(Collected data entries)
______
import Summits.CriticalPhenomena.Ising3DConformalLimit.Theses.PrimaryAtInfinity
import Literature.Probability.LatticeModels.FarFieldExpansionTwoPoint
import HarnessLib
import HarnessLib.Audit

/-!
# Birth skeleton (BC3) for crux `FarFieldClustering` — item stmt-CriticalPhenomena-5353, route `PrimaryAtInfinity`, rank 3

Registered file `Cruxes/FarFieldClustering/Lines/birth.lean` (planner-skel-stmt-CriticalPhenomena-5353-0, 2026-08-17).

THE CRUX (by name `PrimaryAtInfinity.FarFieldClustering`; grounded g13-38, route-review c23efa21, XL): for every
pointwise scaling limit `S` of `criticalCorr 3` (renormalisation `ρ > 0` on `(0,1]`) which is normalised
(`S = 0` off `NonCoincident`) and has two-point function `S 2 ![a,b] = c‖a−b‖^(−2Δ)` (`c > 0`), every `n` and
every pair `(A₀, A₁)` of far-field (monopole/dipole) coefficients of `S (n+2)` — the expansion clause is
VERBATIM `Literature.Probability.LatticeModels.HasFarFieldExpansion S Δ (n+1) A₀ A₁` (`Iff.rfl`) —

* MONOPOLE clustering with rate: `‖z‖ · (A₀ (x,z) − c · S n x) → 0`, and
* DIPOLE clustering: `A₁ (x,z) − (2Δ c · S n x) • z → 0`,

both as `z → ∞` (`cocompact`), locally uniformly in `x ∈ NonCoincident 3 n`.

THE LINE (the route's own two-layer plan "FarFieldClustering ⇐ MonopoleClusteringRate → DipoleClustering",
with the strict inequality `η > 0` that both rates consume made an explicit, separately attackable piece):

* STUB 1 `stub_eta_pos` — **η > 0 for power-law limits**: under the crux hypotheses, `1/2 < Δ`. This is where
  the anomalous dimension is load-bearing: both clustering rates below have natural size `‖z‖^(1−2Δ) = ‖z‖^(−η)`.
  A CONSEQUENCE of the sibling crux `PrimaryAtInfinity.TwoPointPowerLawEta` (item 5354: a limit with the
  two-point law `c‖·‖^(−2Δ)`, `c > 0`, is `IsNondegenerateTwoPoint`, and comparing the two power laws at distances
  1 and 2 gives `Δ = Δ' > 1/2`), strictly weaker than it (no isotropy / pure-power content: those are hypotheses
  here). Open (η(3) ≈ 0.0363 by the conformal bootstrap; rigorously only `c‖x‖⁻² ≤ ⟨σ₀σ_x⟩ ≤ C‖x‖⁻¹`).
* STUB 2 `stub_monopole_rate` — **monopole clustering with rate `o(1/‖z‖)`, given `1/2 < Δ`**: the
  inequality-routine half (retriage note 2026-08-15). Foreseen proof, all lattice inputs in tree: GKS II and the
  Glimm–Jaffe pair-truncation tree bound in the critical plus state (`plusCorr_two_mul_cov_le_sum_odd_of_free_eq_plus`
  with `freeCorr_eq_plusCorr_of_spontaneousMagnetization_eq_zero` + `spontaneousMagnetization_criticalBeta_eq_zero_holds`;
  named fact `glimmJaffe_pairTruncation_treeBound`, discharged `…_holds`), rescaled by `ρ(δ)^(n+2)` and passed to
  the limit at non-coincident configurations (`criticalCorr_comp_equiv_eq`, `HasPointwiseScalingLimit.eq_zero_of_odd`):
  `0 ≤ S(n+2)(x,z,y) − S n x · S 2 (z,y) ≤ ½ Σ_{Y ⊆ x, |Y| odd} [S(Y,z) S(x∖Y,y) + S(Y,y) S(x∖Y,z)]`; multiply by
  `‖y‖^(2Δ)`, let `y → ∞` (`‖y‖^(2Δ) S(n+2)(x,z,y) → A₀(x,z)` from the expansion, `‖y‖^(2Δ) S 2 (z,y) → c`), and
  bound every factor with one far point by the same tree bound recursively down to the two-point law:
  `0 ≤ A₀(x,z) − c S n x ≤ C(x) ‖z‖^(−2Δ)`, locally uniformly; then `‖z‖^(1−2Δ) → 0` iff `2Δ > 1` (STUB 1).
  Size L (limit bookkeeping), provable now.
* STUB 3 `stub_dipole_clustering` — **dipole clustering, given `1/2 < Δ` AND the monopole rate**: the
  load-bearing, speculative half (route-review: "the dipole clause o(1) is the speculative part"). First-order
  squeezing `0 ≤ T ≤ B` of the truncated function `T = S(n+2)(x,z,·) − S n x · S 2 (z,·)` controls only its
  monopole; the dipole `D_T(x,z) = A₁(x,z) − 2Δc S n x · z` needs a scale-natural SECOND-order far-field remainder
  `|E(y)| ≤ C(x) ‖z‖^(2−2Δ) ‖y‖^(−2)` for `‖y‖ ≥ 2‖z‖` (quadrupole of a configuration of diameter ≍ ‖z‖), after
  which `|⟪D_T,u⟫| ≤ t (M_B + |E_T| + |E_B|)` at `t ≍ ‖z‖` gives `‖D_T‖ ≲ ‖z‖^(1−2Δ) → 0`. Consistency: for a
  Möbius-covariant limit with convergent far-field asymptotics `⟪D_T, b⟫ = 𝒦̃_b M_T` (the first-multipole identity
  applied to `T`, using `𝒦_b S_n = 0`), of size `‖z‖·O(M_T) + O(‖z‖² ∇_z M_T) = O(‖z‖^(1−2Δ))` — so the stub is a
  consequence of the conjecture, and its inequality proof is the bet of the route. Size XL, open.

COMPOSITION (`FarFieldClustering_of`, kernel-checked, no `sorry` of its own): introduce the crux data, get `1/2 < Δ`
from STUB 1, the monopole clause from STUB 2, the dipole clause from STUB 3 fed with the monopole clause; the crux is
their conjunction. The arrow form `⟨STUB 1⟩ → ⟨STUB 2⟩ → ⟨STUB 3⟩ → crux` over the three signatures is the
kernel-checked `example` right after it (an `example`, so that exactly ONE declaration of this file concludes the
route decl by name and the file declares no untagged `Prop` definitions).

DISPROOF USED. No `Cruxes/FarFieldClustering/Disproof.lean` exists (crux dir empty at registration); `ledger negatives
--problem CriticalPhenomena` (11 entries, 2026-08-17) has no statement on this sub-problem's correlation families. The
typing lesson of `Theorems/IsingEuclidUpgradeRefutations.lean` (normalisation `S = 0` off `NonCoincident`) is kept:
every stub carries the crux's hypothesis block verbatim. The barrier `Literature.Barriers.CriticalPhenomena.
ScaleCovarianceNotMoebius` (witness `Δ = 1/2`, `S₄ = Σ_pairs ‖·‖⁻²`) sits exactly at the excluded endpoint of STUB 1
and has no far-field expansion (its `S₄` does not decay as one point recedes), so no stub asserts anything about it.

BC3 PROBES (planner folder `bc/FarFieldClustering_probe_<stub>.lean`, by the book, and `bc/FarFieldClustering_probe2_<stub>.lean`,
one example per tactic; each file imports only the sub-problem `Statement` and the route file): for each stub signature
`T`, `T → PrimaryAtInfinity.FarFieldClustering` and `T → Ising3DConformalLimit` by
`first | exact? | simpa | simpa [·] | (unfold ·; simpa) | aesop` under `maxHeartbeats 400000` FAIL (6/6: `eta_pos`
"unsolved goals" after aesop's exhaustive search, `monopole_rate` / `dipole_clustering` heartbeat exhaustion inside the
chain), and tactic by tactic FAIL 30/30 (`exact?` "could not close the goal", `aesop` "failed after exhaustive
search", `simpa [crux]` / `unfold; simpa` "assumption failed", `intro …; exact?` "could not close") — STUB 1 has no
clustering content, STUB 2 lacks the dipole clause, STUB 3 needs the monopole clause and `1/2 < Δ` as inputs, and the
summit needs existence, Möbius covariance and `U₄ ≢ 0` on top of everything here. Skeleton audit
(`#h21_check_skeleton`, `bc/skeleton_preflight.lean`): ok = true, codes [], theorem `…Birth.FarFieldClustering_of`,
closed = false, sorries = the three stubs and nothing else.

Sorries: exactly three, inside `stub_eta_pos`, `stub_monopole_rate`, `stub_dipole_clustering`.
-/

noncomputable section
______
(Work task): Pick out every line above that contains the word "uniformly" and copy it.

(Task response):
both as `z → ∞` (`cocompact`), locally uniformly in `x ∈ NonCoincident 3 n`.
  `0 ≤ A₀(x,z) − c S n x ≤ C(x) ‖z‖^(−2Δ)`, locally uniformly; then `‖z‖^(1−2Δ) → 0` iff `2Δ > 1` (STUB 1).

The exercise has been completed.